- Task requirements -
If a line of the data below holds the string "rcases", copy it.
*** Record extracts Section Begins ***
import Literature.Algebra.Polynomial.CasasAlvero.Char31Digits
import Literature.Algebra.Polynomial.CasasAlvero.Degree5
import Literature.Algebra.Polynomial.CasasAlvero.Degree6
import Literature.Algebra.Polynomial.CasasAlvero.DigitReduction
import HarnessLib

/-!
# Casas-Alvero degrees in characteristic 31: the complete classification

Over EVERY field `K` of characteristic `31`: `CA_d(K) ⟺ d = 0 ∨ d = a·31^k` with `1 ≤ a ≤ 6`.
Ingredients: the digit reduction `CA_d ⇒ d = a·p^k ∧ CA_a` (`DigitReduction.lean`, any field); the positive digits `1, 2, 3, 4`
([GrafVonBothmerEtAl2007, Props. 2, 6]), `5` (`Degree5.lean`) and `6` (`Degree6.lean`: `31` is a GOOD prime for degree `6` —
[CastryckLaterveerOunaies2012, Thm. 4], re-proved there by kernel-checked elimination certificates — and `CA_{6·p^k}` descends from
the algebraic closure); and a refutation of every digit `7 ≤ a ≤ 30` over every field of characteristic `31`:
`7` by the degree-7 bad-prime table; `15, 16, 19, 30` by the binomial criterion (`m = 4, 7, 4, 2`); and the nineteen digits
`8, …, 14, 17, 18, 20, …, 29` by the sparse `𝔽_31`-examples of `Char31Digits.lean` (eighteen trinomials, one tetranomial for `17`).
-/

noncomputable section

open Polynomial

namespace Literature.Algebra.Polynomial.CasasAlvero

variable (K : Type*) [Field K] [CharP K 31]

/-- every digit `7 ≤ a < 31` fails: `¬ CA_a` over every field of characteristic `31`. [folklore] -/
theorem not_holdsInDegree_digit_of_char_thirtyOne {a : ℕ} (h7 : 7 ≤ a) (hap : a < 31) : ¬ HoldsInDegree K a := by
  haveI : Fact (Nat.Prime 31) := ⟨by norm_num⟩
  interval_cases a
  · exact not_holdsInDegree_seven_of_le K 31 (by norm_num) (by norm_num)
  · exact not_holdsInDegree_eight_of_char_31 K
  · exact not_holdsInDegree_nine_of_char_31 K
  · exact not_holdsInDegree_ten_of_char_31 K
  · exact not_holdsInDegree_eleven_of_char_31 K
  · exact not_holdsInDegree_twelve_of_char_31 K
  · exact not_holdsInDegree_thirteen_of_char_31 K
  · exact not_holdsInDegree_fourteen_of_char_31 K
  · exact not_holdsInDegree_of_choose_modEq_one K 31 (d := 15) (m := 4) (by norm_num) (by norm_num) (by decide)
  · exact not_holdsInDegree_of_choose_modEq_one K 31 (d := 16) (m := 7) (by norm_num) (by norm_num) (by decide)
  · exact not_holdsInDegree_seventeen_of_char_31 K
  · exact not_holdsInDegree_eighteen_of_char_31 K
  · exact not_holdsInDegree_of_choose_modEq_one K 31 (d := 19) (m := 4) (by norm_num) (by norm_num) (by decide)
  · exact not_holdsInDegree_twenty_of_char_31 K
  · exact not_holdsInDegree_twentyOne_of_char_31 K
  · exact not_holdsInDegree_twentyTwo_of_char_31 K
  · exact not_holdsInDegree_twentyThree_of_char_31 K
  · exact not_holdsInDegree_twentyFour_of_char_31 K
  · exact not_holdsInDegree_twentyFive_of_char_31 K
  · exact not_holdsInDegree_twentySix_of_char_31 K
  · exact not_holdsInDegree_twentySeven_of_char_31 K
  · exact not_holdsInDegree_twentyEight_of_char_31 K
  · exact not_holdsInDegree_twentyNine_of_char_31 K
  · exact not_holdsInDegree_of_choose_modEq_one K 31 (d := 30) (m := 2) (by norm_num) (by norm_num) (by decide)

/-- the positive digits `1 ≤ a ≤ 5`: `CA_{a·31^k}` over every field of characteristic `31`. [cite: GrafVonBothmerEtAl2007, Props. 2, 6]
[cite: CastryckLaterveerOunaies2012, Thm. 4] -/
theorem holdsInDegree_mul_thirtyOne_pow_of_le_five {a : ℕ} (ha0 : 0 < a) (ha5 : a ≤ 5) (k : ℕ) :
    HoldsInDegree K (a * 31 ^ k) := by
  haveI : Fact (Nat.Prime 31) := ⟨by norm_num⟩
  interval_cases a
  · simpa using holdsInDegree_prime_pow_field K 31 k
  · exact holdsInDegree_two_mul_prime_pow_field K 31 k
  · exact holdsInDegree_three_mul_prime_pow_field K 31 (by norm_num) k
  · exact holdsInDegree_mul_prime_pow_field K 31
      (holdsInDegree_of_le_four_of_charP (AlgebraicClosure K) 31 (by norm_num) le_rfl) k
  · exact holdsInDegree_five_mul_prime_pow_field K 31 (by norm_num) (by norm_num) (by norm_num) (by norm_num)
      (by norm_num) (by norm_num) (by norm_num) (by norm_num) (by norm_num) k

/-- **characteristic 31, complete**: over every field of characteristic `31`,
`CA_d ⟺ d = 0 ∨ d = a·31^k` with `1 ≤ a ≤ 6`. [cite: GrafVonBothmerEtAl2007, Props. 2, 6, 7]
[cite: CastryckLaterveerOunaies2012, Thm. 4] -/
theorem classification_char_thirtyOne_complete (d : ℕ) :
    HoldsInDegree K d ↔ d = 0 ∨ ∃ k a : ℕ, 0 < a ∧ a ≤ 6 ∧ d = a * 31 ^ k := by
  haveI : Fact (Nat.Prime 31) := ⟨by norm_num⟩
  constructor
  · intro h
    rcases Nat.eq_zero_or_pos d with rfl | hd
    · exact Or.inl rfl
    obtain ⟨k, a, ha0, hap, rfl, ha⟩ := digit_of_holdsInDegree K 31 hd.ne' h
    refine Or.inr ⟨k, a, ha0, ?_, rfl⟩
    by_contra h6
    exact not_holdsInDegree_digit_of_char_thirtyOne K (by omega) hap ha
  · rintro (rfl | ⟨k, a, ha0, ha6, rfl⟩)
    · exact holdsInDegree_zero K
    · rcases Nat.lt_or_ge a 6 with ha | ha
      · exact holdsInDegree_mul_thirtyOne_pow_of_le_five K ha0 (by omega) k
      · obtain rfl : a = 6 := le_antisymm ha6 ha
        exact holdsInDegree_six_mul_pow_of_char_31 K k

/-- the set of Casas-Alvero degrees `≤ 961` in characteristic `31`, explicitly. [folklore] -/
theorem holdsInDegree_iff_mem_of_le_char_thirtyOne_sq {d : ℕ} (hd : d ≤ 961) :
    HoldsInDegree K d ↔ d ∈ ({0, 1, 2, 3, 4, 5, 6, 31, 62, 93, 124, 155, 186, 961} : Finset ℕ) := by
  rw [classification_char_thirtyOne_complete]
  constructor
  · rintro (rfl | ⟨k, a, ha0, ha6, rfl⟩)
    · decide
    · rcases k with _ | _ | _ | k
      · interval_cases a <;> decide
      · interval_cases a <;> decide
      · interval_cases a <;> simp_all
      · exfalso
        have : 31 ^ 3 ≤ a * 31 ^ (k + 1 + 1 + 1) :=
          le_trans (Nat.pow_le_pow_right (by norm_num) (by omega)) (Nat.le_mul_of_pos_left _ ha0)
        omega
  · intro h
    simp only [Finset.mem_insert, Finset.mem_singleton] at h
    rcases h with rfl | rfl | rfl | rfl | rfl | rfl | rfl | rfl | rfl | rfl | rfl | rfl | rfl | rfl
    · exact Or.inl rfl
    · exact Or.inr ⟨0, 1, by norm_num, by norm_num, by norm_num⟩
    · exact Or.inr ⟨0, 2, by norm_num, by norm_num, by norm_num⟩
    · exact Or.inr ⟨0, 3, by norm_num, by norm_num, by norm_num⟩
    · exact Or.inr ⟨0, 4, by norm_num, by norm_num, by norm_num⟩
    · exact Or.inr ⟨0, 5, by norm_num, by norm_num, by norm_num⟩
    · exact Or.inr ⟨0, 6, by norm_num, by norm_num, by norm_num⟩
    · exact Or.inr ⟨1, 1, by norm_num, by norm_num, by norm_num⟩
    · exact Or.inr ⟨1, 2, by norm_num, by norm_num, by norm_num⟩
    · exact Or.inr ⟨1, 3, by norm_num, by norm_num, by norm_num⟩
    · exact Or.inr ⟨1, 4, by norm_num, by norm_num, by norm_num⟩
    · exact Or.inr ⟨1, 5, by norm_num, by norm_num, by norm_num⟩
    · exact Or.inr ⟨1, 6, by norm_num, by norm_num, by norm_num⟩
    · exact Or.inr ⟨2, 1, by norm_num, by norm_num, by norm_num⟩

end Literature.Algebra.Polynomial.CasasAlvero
*** Record extracts Section Ends ***
- Exercise result -
    rcases Nat.eq_zero_or_pos d with rfl | hd
    · rcases Nat.lt_or_ge a 6 with ha | ha
    · rcases k with _ | _ | _ | k
    rcases h with rfl | rfl | rfl | rfl | rfl | rfl | rfl | rfl | rfl | rfl | rfl | rfl | rfl | rfl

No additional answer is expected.